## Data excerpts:

= = = =

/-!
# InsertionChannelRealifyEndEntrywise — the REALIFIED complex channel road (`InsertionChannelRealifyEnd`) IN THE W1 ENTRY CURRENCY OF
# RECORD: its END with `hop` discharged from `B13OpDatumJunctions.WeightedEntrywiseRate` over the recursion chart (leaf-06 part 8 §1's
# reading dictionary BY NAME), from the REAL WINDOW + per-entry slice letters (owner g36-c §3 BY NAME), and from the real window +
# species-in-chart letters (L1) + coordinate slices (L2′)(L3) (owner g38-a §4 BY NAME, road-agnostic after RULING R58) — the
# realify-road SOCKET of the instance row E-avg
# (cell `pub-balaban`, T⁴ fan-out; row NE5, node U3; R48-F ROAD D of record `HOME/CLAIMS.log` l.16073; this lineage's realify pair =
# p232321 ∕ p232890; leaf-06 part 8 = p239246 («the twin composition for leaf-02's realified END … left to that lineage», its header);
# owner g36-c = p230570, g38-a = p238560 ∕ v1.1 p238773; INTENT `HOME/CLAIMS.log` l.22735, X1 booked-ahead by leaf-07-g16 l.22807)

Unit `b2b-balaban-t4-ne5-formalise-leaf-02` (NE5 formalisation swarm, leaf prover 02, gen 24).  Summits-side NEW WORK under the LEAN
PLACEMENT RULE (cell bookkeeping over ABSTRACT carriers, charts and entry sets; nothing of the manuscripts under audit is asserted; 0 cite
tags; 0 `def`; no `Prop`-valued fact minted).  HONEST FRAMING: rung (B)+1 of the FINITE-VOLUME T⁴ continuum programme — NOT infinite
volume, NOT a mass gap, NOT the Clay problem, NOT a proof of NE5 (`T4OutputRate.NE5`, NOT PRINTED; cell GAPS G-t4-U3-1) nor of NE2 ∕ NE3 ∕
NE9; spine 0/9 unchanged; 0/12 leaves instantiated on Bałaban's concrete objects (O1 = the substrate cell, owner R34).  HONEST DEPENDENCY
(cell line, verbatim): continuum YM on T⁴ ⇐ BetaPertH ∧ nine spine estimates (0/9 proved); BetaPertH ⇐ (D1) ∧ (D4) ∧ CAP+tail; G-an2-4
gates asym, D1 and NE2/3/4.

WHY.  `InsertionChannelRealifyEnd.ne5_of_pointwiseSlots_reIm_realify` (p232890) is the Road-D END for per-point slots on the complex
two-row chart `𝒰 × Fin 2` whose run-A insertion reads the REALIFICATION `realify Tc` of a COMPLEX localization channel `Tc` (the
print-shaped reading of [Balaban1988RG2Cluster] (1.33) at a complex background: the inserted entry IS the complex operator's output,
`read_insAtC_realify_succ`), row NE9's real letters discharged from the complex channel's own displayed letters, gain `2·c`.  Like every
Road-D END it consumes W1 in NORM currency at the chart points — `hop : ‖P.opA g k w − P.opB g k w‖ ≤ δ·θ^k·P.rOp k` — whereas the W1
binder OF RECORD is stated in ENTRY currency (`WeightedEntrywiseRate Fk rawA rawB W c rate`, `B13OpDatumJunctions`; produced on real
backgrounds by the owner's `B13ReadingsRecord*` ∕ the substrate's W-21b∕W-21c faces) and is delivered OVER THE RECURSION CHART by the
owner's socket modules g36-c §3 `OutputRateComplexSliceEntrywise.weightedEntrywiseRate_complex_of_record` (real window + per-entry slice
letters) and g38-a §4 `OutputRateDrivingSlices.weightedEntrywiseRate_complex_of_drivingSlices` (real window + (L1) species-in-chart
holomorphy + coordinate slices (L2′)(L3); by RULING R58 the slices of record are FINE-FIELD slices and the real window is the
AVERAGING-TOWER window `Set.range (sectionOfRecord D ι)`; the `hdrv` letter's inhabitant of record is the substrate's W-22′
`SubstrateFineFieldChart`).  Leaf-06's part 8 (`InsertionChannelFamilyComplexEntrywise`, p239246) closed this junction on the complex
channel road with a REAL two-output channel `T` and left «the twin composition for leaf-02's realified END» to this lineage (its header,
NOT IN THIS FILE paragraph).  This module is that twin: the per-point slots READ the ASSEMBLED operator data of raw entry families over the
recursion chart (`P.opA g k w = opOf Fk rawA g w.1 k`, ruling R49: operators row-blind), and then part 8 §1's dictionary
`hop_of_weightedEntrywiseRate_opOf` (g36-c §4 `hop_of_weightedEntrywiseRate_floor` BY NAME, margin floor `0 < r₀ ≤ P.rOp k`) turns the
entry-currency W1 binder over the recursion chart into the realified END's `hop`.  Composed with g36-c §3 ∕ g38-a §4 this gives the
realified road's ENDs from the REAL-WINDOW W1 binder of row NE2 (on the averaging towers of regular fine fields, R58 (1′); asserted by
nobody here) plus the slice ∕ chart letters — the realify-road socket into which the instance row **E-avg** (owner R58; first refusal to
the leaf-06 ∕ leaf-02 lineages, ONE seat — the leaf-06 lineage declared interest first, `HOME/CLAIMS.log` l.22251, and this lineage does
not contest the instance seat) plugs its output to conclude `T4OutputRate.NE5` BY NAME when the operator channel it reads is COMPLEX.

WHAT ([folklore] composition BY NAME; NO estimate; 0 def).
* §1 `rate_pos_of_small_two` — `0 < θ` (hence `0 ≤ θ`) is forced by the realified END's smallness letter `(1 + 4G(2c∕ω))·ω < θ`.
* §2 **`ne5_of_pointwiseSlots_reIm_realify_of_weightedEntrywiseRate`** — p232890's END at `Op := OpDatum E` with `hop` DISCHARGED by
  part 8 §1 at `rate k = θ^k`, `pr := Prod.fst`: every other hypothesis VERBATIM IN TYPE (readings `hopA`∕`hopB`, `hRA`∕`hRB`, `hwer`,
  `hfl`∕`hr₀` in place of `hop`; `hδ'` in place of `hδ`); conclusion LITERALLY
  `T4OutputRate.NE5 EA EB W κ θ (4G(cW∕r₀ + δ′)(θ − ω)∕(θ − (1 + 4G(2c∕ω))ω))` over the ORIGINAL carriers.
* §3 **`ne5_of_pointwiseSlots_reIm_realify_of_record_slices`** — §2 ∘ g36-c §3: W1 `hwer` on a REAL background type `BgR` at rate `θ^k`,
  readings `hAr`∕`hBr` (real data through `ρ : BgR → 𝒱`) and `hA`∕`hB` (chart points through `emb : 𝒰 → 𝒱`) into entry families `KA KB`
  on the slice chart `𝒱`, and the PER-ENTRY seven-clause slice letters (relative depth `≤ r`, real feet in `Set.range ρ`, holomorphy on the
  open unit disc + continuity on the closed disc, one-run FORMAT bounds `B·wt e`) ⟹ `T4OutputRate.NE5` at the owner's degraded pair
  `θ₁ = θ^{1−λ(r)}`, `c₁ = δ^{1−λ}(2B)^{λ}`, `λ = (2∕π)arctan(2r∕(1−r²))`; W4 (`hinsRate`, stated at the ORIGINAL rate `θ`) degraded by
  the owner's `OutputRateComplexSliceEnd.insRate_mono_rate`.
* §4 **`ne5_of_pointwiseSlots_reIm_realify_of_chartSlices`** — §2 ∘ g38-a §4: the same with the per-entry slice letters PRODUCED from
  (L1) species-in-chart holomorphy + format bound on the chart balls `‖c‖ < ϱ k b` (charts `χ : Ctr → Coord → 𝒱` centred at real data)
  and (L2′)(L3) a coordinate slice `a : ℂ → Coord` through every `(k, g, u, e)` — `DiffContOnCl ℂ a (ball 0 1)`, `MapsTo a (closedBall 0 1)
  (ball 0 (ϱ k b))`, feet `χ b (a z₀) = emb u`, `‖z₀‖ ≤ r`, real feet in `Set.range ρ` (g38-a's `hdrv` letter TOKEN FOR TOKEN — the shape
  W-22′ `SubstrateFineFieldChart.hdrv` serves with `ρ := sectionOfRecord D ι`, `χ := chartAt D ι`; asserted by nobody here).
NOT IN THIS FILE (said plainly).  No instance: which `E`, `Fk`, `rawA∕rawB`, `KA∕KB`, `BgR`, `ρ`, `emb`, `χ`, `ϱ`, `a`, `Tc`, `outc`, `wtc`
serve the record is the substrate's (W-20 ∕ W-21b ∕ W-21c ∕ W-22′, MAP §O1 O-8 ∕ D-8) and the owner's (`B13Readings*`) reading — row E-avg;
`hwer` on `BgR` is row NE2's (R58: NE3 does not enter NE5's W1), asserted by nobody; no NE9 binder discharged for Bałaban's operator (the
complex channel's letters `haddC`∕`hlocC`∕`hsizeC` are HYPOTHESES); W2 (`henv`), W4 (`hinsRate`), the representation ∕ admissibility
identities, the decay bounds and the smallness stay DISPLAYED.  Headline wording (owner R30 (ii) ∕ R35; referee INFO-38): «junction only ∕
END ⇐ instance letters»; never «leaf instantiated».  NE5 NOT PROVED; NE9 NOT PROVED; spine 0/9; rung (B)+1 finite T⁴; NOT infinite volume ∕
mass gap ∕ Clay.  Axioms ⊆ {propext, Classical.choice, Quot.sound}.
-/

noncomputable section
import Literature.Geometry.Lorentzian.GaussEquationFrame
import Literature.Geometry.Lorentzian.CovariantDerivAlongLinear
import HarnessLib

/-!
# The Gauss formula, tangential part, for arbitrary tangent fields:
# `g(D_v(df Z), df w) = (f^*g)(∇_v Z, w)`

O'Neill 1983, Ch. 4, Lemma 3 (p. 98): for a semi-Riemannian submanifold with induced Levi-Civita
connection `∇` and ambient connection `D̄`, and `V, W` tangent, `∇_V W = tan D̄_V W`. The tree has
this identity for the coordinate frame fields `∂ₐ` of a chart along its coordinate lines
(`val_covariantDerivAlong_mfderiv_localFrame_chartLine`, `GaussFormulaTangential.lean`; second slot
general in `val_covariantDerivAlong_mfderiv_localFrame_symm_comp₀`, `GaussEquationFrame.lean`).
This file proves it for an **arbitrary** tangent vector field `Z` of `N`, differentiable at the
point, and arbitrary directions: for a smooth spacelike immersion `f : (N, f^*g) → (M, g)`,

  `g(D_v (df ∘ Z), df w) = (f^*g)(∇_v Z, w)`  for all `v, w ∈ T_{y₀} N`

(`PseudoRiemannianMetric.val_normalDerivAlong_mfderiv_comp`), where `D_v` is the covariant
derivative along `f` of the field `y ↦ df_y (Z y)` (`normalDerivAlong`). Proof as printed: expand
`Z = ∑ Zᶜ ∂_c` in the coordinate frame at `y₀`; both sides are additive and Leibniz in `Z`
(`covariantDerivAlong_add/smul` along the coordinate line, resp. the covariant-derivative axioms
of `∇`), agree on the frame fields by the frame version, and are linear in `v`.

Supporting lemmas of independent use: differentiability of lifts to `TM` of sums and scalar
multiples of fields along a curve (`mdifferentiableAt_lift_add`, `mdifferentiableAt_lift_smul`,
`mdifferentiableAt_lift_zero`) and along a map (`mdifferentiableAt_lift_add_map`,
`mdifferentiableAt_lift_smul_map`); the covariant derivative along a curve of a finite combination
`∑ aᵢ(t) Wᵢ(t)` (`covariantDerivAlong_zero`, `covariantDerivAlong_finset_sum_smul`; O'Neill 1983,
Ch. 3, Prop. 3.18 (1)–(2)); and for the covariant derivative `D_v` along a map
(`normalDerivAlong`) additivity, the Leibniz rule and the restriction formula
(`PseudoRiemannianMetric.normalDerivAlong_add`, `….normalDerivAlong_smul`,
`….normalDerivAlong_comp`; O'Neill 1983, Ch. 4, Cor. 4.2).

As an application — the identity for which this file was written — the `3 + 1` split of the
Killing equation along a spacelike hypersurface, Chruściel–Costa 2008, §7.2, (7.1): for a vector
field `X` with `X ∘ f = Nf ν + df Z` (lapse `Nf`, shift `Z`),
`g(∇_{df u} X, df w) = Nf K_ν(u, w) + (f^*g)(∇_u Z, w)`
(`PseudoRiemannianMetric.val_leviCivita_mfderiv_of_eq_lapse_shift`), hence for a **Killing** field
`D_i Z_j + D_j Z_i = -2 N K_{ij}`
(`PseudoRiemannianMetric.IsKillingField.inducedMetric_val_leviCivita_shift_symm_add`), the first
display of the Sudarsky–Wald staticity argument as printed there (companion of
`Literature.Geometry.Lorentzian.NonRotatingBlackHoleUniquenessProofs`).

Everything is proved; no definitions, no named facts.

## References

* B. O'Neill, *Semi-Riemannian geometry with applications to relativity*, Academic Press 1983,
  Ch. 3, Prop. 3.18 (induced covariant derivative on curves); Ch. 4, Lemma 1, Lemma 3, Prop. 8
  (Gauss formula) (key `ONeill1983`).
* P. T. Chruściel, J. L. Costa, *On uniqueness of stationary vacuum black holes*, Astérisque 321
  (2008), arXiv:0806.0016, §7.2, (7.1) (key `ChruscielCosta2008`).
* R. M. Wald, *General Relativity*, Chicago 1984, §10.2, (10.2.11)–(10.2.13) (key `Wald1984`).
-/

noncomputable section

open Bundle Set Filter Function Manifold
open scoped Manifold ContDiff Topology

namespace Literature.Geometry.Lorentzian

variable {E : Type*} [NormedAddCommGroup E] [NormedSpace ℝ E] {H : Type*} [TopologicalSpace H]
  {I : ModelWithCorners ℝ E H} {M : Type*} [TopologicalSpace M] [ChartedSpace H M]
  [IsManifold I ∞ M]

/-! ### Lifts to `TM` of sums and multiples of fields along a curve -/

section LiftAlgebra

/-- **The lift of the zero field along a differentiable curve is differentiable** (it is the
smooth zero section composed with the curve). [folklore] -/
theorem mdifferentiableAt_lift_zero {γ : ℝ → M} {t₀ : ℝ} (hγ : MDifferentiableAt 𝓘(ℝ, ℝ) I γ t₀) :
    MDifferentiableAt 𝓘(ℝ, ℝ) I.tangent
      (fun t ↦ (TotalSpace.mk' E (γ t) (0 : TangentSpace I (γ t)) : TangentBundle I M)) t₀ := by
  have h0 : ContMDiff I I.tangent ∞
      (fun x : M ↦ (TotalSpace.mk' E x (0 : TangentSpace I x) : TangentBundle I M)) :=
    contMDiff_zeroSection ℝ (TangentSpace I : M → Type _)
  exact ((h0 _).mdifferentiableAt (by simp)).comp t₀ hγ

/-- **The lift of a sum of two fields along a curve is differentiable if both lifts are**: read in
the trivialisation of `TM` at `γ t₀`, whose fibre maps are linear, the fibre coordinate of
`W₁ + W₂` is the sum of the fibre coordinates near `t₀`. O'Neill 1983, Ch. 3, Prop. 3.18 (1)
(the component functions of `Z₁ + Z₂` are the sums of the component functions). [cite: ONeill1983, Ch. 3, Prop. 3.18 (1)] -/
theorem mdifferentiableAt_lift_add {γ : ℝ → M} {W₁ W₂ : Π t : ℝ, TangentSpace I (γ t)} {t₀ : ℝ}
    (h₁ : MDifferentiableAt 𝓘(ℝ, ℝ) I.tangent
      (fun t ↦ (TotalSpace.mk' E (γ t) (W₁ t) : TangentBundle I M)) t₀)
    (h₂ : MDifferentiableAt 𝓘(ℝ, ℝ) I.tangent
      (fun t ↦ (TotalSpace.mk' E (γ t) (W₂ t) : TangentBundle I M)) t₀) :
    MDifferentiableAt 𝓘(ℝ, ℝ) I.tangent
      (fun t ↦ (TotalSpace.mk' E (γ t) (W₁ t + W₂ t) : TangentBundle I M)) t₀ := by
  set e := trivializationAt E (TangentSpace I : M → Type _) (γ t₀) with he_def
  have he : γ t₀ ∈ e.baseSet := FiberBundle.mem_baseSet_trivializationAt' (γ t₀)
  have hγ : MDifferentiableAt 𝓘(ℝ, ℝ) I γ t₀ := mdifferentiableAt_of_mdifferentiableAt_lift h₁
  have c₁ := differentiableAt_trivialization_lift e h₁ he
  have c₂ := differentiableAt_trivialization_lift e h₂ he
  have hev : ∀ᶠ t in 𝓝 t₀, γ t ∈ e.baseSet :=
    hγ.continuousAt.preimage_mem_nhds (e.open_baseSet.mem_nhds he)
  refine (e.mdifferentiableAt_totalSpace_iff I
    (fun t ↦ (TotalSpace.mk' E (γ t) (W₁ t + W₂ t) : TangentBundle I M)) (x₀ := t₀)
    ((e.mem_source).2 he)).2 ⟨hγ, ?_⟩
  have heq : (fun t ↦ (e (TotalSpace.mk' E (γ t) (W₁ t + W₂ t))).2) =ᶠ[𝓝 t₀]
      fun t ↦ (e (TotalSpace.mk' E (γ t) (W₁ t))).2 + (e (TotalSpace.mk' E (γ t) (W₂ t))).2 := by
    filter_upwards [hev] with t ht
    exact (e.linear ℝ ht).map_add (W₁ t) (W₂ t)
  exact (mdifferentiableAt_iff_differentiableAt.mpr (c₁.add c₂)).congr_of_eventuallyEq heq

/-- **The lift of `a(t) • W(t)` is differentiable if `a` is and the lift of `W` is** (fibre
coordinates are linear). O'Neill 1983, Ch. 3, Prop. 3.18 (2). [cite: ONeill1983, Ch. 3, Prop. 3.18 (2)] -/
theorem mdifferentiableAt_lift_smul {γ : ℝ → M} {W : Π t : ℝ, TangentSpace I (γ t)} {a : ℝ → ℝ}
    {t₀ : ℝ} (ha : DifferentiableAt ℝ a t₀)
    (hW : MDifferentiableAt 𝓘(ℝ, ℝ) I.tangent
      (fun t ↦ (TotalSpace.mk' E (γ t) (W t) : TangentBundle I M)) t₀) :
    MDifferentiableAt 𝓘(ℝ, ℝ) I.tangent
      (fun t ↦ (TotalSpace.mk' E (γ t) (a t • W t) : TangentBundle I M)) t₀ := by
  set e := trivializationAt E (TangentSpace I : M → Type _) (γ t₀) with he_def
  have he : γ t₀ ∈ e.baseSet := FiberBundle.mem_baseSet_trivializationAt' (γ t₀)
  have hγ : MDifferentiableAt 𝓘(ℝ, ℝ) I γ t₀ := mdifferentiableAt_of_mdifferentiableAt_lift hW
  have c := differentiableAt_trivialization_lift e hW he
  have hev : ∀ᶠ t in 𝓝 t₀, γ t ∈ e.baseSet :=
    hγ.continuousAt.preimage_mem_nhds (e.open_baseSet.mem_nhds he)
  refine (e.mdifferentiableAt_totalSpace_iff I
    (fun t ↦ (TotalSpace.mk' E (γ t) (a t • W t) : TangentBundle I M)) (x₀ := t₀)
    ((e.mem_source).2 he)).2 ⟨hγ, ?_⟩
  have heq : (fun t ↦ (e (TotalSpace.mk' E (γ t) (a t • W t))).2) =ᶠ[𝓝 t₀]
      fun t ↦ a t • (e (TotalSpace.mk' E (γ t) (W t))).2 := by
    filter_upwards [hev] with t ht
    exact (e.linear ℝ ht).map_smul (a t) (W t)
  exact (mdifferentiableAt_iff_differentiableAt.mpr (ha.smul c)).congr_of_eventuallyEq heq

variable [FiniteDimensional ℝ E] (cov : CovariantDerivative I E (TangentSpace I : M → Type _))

= = = =

## YOUR ASSIGNMENT:
From the very first line of the data through the line with "programme — NOT infinite" in it, please reproduce each line exactly and output nothing more.

## ANSWER SECTION:
/-!
# InsertionChannelRealifyEndEntrywise — the REALIFIED complex channel road (`InsertionChannelRealifyEnd`) IN THE W1 ENTRY CURRENCY OF
# RECORD: its END with `hop` discharged from `B13OpDatumJunctions.WeightedEntrywiseRate` over the recursion chart (leaf-06 part 8 §1's
# reading dictionary BY NAME), from the REAL WINDOW + per-entry slice letters (owner g36-c §3 BY NAME), and from the real window +
# species-in-chart letters (L1) + coordinate slices (L2′)(L3) (owner g38-a §4 BY NAME, road-agnostic after RULING R58) — the
# realify-road SOCKET of the instance row E-avg
# (cell `pub-balaban`, T⁴ fan-out; row NE5, node U3; R48-F ROAD D of record `HOME/CLAIMS.log` l.16073; this lineage's realify pair =
# p232321 ∕ p232890; leaf-06 part 8 = p239246 («the twin composition for leaf-02's realified END … left to that lineage», its header);
# owner g36-c = p230570, g38-a = p238560 ∕ v1.1 p238773; INTENT `HOME/CLAIMS.log` l.22735, X1 booked-ahead by leaf-07-g16 l.22807)

Unit `b2b-balaban-t4-ne5-formalise-leaf-02` (NE5 formalisation swarm, leaf prover 02, gen 24).  Summits-side NEW WORK under the LEAN
PLACEMENT RULE (cell bookkeeping over ABSTRACT carriers, charts and entry sets; nothing of the manuscripts under audit is asserted; 0 cite
tags; 0 `def`; no `Prop`-valued fact minted).  HONEST FRAMING: rung (B)+1 of the FINITE-VOLUME T⁴ continuum programme — NOT infinite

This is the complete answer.